─── Recorded information ───

/-!
# Route `CMKolyvaginAtInertTwo`, crux `CMKolyvaginExactAtInertTwo` (stmt-BirchSwinnertonDyer-24277), `stub_lower` — W-UP on H₂,
# FILE W4c: THE WITNESS UPGRADE ON H₂ WITH PRIME `|d_K|` — a SHALLOW certificate `P(n) ∉ 2E(K[n])` (own primes Zhang–Kolyvagin at `2`
# and CM-inert, ANY index) yields an ALL-DEEP primitive product (index `≥ 2`, `Frob = Frob_∞` on `K(E[4])`, `c₁ ≠ 0`)

Seat `bsd-line-cmk2-p1` g19 (cell `bsd-print-cf2`), `--supports stmt-BirchSwinnertonDyer-24277` (helper; closes nothing).
THEOREMS ONLY (no definition, no named fact, no `sorry`).  BSD is NOT proved by any of this; the crux is not closed here.
HOW (KERNEL-STATUS §20): gk2's stub W-UP run on H₂, where every certificate prime is GROSS at level `2`
(`KolyvaginFrobeniusTwo.frobEqFrobInfty_two_of_cmInert`): among all primitive square-free products of Gross primes (`c₁ ≠ 0`) take one
with the FEWEST shallow primes (`Nat.find`); a shallow prime contradicts file W4b's `false_of_levelTwo_engine_deep` (McCallum's swap at
level `2` over `ℚ`), whose `hstep` is discharged as in file C1b: Gross's CM data (`JET.…_of_grossCM`), Q2 per instance from Gross 3.7 (2)
(file A, `M = 1`), the image-free Gross 6.2 (1) leaf, descent of level-`2` classes to `ℚ` (signs invisible mod `2`), the transverse
socket at level `2` (file W4a) for `b = desc c₁(n)` and `Z = desc c₁(nℓ′)`, vanishing of the swapped / divided classes by minimality,
the genus-place count and the descent plumbing (file W4c′, ty2's `hdescfin_two_pow_one`).
* **`exists_deep_primitive_two_of_certificate`** — modulo the named fact `prop37_2_reductionCongruence_inert N_E W K` only.
References: [McCallumLMS1991] §4 Prop. 4.4, Cor. 4.5, §5 proof of Prop. 5.2; [GrossLMS1991] Prop. 3.7 (2), Prop. 6.2, §9;
[Kolyvagin1991MathAnn] Thm. 2.2; [Kramer1981] Prop. 3; [MilneADT2006] I Thm. 4.10.
-/

set_option autoImplicit false
-- the Theorems namespace of this sub repeats the summit name by design (D-0017 nested layout)
set_option linter.dupNamespace false

noncomputable section

open scoped Classical

open Field NumberField IsDedekindDomain Function WeierstrassCurve Rat.HeightOneSpectrum
open Literature.NumberTheory.EllipticCurves
open Literature.NumberTheory.GaloisRepresentations
open Literature.NumberTheory.GaloisCohomology
open Literature.NumberTheory.EllipticCurves.GrossLMS1991 (prop37_2_reductionCongruence_inert)
open Summit.BirchSwinnertonDyer.Rank1Residual.X11b.Relaxation
open Summit.BirchSwinnertonDyer.Rank1Residual (X11b.KolyvaginAssembly.discr_lt_neg_four JET.exists_compatible_data_of_grossCM
  JET.exists_compatible_datum_of_dvd_of_grossCM)
open Summit.BirchSwinnertonDyer.BirchSwinnertonDyer.Theorems.GenusExact
open Summit.BirchSwinnertonDyer.BirchSwinnertonDyer.Theorems.GenusExact.RelaxedCount
open Summit.BirchSwinnertonDyer.BirchSwinnertonDyer.Theorems.GenusExact.SelmerDescent (inertiaDeg_eq_two_of_span_isPrime)
open Summit.BirchSwinnertonDyer.BirchSwinnertonDyer.Theorems.GenusExact.VisiblePairAtTwo
  (natCast_mem_primesEquiv_symm natGenerator_eq_of_natCast_prime_mem natCast_prime_mem_iff_eq liesOver_of_natCast_mem natCast_mem_of_liesOver
    exists_natCast_mem intCast_notMem_of_not_dvd)

namespace Summit.BirchSwinnertonDyer.BirchSwinnertonDyer.Theorems.KolyvaginLowerTwo
import Literature.NumberTheory.GaloisRepresentations.LubinTateColemanRelativeKernelTwo
import Literature.NumberTheory.GaloisRepresentations.LubinTateColemanAdicFixedPoint
import HarnessLib

/-!
# `q = 2`: `𝒪_E` is `(π)`-adically complete, and de Shalit's Lemma I §3.13 TWISTED over `𝒪_E` —
# every trace-zero series is `h − u·(h^ψ ∘ f)` for a unique twisted eigen-series `h` (`𝒮_E h = π·h^ψ`)

De Shalit, *Iwasawa theory of elliptic curves with complex multiplication* (1987), Ch. I §3.13 Lemma / §3.14: over an
unramified base with Frobenius `φ`, `h ↦ h̃ = h − h^φ ∘ [p]` maps the eigen-series onto the measures on the units, and
the inverse is the fixed point `h = g + u·(h^φ ∘ f)`.  With the generic fixed-point theorem
(`LubinTateColemanAdicFixedPoint`: any `(p)`-adically complete `S`) and the operators on `𝒪_E⟦X⟧`
(`LubinTateColemanRelativeTraceTwo`, `…KernelTwo`), for `f = πX + X²` over `F` with `|𝓀_F| = 2`,
`π = 2u`, any finite `E ⊇ F` and any ring endomorphism `ψ` of `𝒪_E` with `ψ(π) = π`:

* `isHausdorff_span_singleton`, `isPrecomplete_span_singleton` (`s ≠ 0`, `‖s‖ < 1`: `(s)`-adic Cauchy ⟹ norm-Cauchy,
  `𝒪_E` complete, the ideals `(s^n)` closed) and ★ `isAdicComplete_span_algebraMap_pi` — **`𝒪_E` is `(π)`-adically
  complete**;
* `relTraceTwo_sub`, `relTraceTwo_C` (`𝒮_E(C c) = 2·C c`), ★ `relTraceTwo_twistedTilde_eq_zero` —
  **`𝒮_E h = π·h^ψ ⟹ 𝒮_E(h − u·(h^ψ ∘ f)) = 0`**: the twisted `h̃` lands in `ker 𝒮_E = (1 + u⁻¹X)·𝒪_E⟦f⟧`;
* ★★★ `exists_twistedTilde_eq` — **every `g ∈ 𝒪_E⟦X⟧` with `𝒮_E g = 0`, `g(0) = 0` is `h − u·(h^ψ ∘ f)` with `h(0) = 0`,
  and then `𝒮_E h = π·h^ψ`**; ★★ `twistedTilde_injective_of_constantCoeff_eq` — uniqueness given the constant term.

Together with `relTraceTwo_eq_zero_iff` (`…KernelTwo`):
the twisted `h ↦ h̃` identifies `{h : 𝒮_E h = π h^ψ, h(0) = 0}` with `{g ∈ (1 + u⁻¹X)·𝒪_E⟦f⟧ : g(0) = 0}` — the
`𝒪_{k'}`-coefficient form of I §3.13–3.14 needed for Theorem I.3.7 over the unramified bases `k'` of the two-variable
tower (with `ψ` the Frobenius).  0 sorry, no named facts.

## References

* E. de Shalit, *Iwasawa theory of elliptic curves with complex multiplication* (1987), Ch. I §3.13 Lemma, §3.14,
  §3.7. [deShalit1987]
-/

noncomputable section

open scoped PowerSeries.WithPiTopology

namespace Literature.NumberTheory.GaloisRepresentations
section LocalFieldRel2f

open GaloisRepresentations.IsNonarchimedeanLocalField LubinTate ValuativeRel Filter Topology

variable (F : Type*) [Field F] [ValuativeRel F] [TopologicalSpace F] [IsNonarchimedeanLocalField F]

attribute [local instance] ltNormUniformSpace ltNormIsUniformAddGroup rk1 nF nE fintypeResidueField

variable {F}
variable {π : 𝒪[F]} (hπ : (valuation F).IsUniformizer (π : F))
variable (E : IntermediateField F (AlgebraicClosure F)) [FiniteDimensional F E]

/-! ### `𝒪_E` is `(s)`-adically complete for every non-zero non-unit `s` -/

/-- Norm bound for multiples: `‖s^n · c‖ ≤ ‖s‖^n` in `𝒪_E`. [folklore] -/
private theorem norm_pow_mul_le (s : unitBall E) (n : ℕ) (c : unitBall E) :
    ‖(((s ^ n * c : unitBall E)) : E)‖ ≤ ‖((s : unitBall E) : E)‖ ^ n := by
  rw [Subring.coe_mul, SubmonoidClass.coe_pow, norm_mul, norm_pow]
  calc ‖((s : unitBall E) : E)‖ ^ n * ‖((c : unitBall E) : E)‖ ≤ ‖((s : unitBall E) : E)‖ ^ n * 1 := by
        gcongr; exact (mem_unitBall_iff E).mp c.2
    _ = _ := mul_one _

/-- **`𝒪_E` is `(s)`-adically Hausdorff** for `‖s‖ < 1`: `⋂_n (s^n) = 0`. [cite: deShalit1987, Ch. I §3.14] -/
theorem isHausdorff_span_singleton {s : unitBall E} (hs : ‖((s : unitBall E) : E)‖ < 1) :
    IsHausdorff (Ideal.span {s}) (unitBall E) := by
  refine ⟨fun x hx => ?_⟩
  have hx' : ∀ n : ℕ, ‖((x : unitBall E) : E)‖ ≤ ‖((s : unitBall E) : E)‖ ^ n := fun n => by
    have h := hx n
    rw [SModEq.sub_mem, sub_zero, smul_eq_mul, Ideal.mul_top, Ideal.span_singleton_pow, Ideal.mem_span_singleton] at h
    obtain ⟨c, hc⟩ := h
    rw [hc]; exact norm_pow_mul_le E s n c
  have h0 : ‖((x : unitBall E) : E)‖ ≤ 0 :=
    ge_of_tendsto (tendsto_pow_atTop_nhds_zero_of_lt_one (norm_nonneg _) hs) (Eventually.of_forall hx')
  exact Subtype.ext (norm_le_zero_iff.mp h0)

/-- **`𝒪_E` is `(s)`-adically precomplete** for `s ≠ 0`, `‖s‖ < 1`: an `(s)`-adic Cauchy sequence is norm-Cauchy, hence
converges (`E` is complete), and the limit is `(s)`-adically the limit since the ideals `(s^n)` are closed.
[cite: deShalit1987, Ch. I §3.13] -/
theorem isPrecomplete_span_singleton {s : unitBall E} (hs0 : s ≠ 0) (hs : ‖((s : unitBall E) : E)‖ < 1) :
    IsPrecomplete (Ideal.span {s}) (unitBall E) := by
  refine ⟨fun {f} hf => ?_⟩
  have hmem : ∀ {m n : ℕ}, m ≤ n → f n - f m ∈ Ideal.span {s ^ m} := fun {m n} hmn => by
    have h := hf hmn
    rw [SModEq.sub_mem, smul_eq_mul, Ideal.mul_top, Ideal.span_singleton_pow] at h
    rw [← neg_sub]
    exact neg_mem h
  have hdist : ∀ n, dist (f n) (f (n + 1)) ≤ 1 * ‖((s : unitBall E) : E)‖ ^ n := fun n => by
    rw [one_mul, dist_comm, dist_eq_norm]
    obtain ⟨c, hc⟩ := Ideal.mem_span_singleton.mp (hmem (Nat.le_succ n))
    change ‖(((f (n + 1) - f n : unitBall E)) : E)‖ ≤ _
    rw [hc]; exact norm_pow_mul_le E s n c
  have hcau : CauchySeq f := cauchySeq_of_le_geometric _ _ hs hdist
  obtain ⟨L, hL⟩ := cauchySeq_tendsto_of_complete hcau
  refine ⟨L, fun n => ?_⟩
  rw [SModEq.sub_mem, smul_eq_mul, Ideal.mul_top, Ideal.span_singleton_pow]
  have hclosed : IsClosed ((Ideal.span {s ^ n} : Ideal (unitBall E)) : Set (unitBall E)) :=
    isClosed_span_singleton_of_ne_zero E (pow_ne_zero n hs0)
  have hlim : Tendsto (fun k => f k - f n) atTop (𝓝 (L - f n)) := hL.sub tendsto_const_nhds
  have hev : ∀ᶠ k in atTop, f k - f n ∈ ((Ideal.span {s ^ n} : Ideal (unitBall E)) : Set (unitBall E)) :=
    Filter.eventually_atTop.mpr ⟨n, fun k hk => hmem hk⟩
  have := hclosed.mem_of_tendsto hlim hev
  rw [← neg_sub]
  exact neg_mem this

include hπ in
/-- ★ **`𝒪_E` is `(π)`-adically complete** (`π` the uniformizer of the base `F`), for every finite `E ⊇ F`.
[cite: deShalit1987, Ch. I §3.13] -/
theorem isAdicComplete_span_algebraMap_pi :
    IsAdicComplete (Ideal.span {algebraMap 𝒪[F] (unitBall E) π}) (unitBall E) :=
  have hlt : ‖((algebraMap 𝒪[F] (unitBall E) π : unitBall E) : E)‖ < 1 :=
    algebraMap_mem_maxNilIdeal_of_dvd hπ (dvd_refl π)
  { toIsHausdorff := isHausdorff_span_singleton E hlt
    toIsPrecomplete := isPrecomplete_span_singleton E (algebraMap_pi_ne_zero hπ E) hlt }

/-- `f` is substitutable (`f(0) = 0`). [folklore] -/
private theorem hasSubst_mapLtSer₆ :
    PowerSeries.HasSubst ((ltSer F π).map (algebraMap (LTCoeff F) (unitBall E))) :=
  PowerSeries.HasSubst.of_constantCoeff_zero' ((isLTSeries_ltSer π).map _).constantCoeff_eq_zero

/-! ### The twisted `h ↦ h̃ = h − u·(h^ψ ∘ f)` lands in `ker 𝒮_E` -/

/-- `𝒮_E` on differences. [cite: deShalit1987, Ch. I §3.12] -/
theorem relTraceTwo_sub (hq : residueFieldCard F = 2) (G H : PowerSeries (unitBall E)) :
    relTraceTwo hπ E hq (G - H) = relTraceTwo hπ E hq G - relTraceTwo hπ E hq H := by
  refine subst_map_ltSer_injective hπ E ?_
  change PowerSeries.subst _ _ = PowerSeries.subst _ _
  rw [← PowerSeries.coe_substAlgHom (hasSubst_mapLtSer₆ E), map_sub, PowerSeries.coe_substAlgHom,
    subst_relTraceTwo, subst_relTraceTwo, subst_relTraceTwo, map_sub]
  ring

/-- `𝒮_E (C c) = 2·C c`. [cite: deShalit1987, Ch. I §3.12] -/
theorem relTraceTwo_C (hq : residueFieldCard F = 2) (c : unitBall E) :
    relTraceTwo hπ E hq (PowerSeries.C c) = PowerSeries.C 2 * PowerSeries.C c := by
  refine subst_map_ltSer_injective hπ E ?_
  change PowerSeries.subst _ _ = PowerSeries.subst _ _
  rw [subst_relTraceTwo, reflE_C, ← map_mul, PowerSeries.C_eq_algebraMap, PowerSeries.C_eq_algebraMap,
    ← PowerSeries.coe_substAlgHom (hasSubst_mapLtSer₆ E), AlgHom.commutes, ← two_mul, map_mul, map_ofNat]

/-- ★ **`𝒮_E h = π·h^ψ ⟹ 𝒮_E(h − u·(h^ψ ∘ f)) = 0`** (`π = 2u`): the twisted form of de Shalit's `h ↦ h̃` (I §3.13 over
an unramified base, `ψ` its Frobenius) maps the twisted eigen-series into the trace-zero series `(1 + u⁻¹X)·𝒪_E⟦f⟧`
(`relTraceTwo_eq_zero_iff`). [cite: deShalit1987, Ch. I §3.13] -/
theorem relTraceTwo_twistedTilde_eq_zero (hq : residueFieldCard F = 2) {u : LTCoeff F}
    (hu : LTCoeff.of F π = residueFieldCard F * u) (ψ : unitBall E →+* unitBall E) {h : PowerSeries (unitBall E)}
    (hh : relTraceTwo hπ E hq h = PowerSeries.C (algebraMap 𝒪[F] (unitBall E) π) * PowerSeries.map ψ h) :
    relTraceTwo hπ E hq (h - PowerSeries.C (algebraMap (LTCoeff F) (unitBall E) u) *
      PowerSeries.subst ((ltSer F π).map (algebraMap (LTCoeff F) (unitBall E))) (PowerSeries.map ψ h)) = 0 := by
  have hpu : PowerSeries.C (algebraMap 𝒪[F] (unitBall E) π) =
      PowerSeries.C 2 * PowerSeries.C (algebraMap (LTCoeff F) (unitBall E) u) := by
    rw [← map_mul]
    change PowerSeries.C (algebraMap (LTCoeff F) (unitBall E) (LTCoeff.of F π)) = _
    rw [hu, hq, map_mul, map_natCast, Nat.cast_ofNat]
  rw [relTraceTwo_sub hπ E hq, relTraceTwo_mul_subst, relTraceTwo_C hπ E hq, hh, hpu]
  ring

/-! ### De Shalit's Lemma I §3.13, twisted, over `𝒪_E`: the twisted `h ↦ h̃` is onto the trace-zero series -/

/-- ★★★ **Twisted Lemma 3.13 over `𝒪_E`** (`q = 2`, `π = 2u`, `ψ` a ring endomorphism of `𝒪_E` fixing `π`): every
`g ∈ 𝒪_E⟦X⟧` with `𝒮_E g = 0` and `g(0) = 0` is `h − u·(h^ψ ∘ f)` for a `h` with `h(0) = 0`, and that `h` satisfies the
twisted eigen-equation `𝒮_E h = π·h^ψ`. [cite: deShalit1987, Ch. I §3.13 Lemma] -/
theorem exists_twistedTilde_eq (hq : residueFieldCard F = 2) {u : LTCoeff F}
    (hu : LTCoeff.of F π = residueFieldCard F * u) {ψ : unitBall E →+* unitBall E}
    (hψ : ψ (algebraMap 𝒪[F] (unitBall E) π) = algebraMap 𝒪[F] (unitBall E) π) {g : PowerSeries (unitBall E)}
    (hg : relTraceTwo hπ E hq g = 0) (hg0 : PowerSeries.constantCoeff g = 0) :
    ∃ h : PowerSeries (unitBall E), PowerSeries.constantCoeff h = 0 ∧
      h - PowerSeries.C (algebraMap (LTCoeff F) (unitBall E) u) *
          PowerSeries.subst ((ltSer F π).map (algebraMap (LTCoeff F) (unitBall E))) (PowerSeries.map ψ h) = g ∧
      relTraceTwo hπ E hq h = PowerSeries.C (algebraMap 𝒪[F] (unitBall E) π) * PowerSeries.map ψ h := by
  haveI := isAdicComplete_span_algebraMap_pi hπ E
  have hf := (isLTSeries_ltSer (F := F) π).map (algebraMap (LTCoeff F) (unitBall E))
  have hf1 : algebraMap 𝒪[F] (unitBall E) π ∣
      PowerSeries.coeff 1 ((ltSer F π).map (algebraMap (LTCoeff F) (unitBall E))) := by
    rw [hf.coeff_one]; exact dvd_rfl
  obtain ⟨h, hh0, hh⟩ := exists_eq_add_C_mul_map_subst (p := algebraMap 𝒪[F] (unitBall E) π)
    hf.constantCoeff_eq_zero hf1 hψ (algebraMap (LTCoeff F) (unitBall E) u) hg0
  refine ⟨h, hh0, by rw [sub_eq_iff_eq_add]; exact hh, ?_⟩
  -- `𝒮_E h = 𝒮_E g + u · 2 · h^ψ = π · h^ψ`
  have hpu : PowerSeries.C (algebraMap 𝒪[F] (unitBall E) π) =
      PowerSeries.C 2 * PowerSeries.C (algebraMap (LTCoeff F) (unitBall E) u) := by
    rw [← map_mul]
    change PowerSeries.C (algebraMap (LTCoeff F) (unitBall E) (LTCoeff.of F π)) = _
    rw [hu, hq, map_mul, map_natCast, Nat.cast_ofNat]
  conv_lhs => rw [hh]
  rw [relTraceTwo_add hπ E hq, hg, zero_add, relTraceTwo_mul_subst, relTraceTwo_C hπ E hq, hpu, mul_assoc]

include hπ in
/-- ★★ **… uniquely**: `h ↦ h − u·(h^ψ ∘ f)` is injective on series with a fixed constant term.
[cite: deShalit1987, Ch. I §3.14] -/
theorem twistedTilde_injective_of_constantCoeff_eq (u : LTCoeff F) {ψ : unitBall E →+* unitBall E}
    (hψ : ψ (algebraMap 𝒪[F] (unitBall E) π) = algebraMap 𝒪[F] (unitBall E) π) {h h' : PowerSeries (unitBall E)}
    (he : h - PowerSeries.C (algebraMap (LTCoeff F) (unitBall E) u) *
        PowerSeries.subst ((ltSer F π).map (algebraMap (LTCoeff F) (unitBall E))) (PowerSeries.map ψ h) =
      h' - PowerSeries.C (algebraMap (LTCoeff F) (unitBall E) u) *
        PowerSeries.subst ((ltSer F π).map (algebraMap (LTCoeff F) (unitBall E))) (PowerSeries.map ψ h'))
    (h0 : PowerSeries.constantCoeff h = PowerSeries.constantCoeff h') : h = h' := by
  haveI := (isAdicComplete_span_algebraMap_pi hπ E).toIsHausdorff
  have hf := (isLTSeries_ltSer (F := F) π).map (algebraMap (LTCoeff F) (unitBall E))
  have hf1 : algebraMap 𝒪[F] (unitBall E) π ∣
      PowerSeries.coeff 1 ((ltSer F π).map (algebraMap (LTCoeff F) (unitBall E))) := by
    rw [hf.coeff_one]; exact dvd_rfl
  refine eq_of_eq_add_C_mul_map_subst (p := algebraMap 𝒪[F] (unitBall E) π) hf.constantCoeff_eq_zero hf1 hψ
    (algebraMap (LTCoeff F) (unitBall E) u)
    (g := h - PowerSeries.C (algebraMap (LTCoeff F) (unitBall E) u) *
      PowerSeries.subst ((ltSer F π).map (algebraMap (LTCoeff F) (unitBall E))) (PowerSeries.map ψ h)) ?_ ?_ h0
  · ring
  · rw [he]; ring

end LocalFieldRel2f

end Literature.NumberTheory.GaloisRepresentations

───

• _Work request_
Whenever "endomorphism" occurs in a line of the entries, copy that line.

• _Task answer_
`π = 2u`, any finite `E ⊇ F` and any ring endomorphism `ψ` of `𝒪_E` with `ψ(π) = π`:
/-- ★★★ **Twisted Lemma 3.13 over `𝒪_E`** (`q = 2`, `π = 2u`, `ψ` a ring endomorphism of `𝒪_E` fixing `π`): every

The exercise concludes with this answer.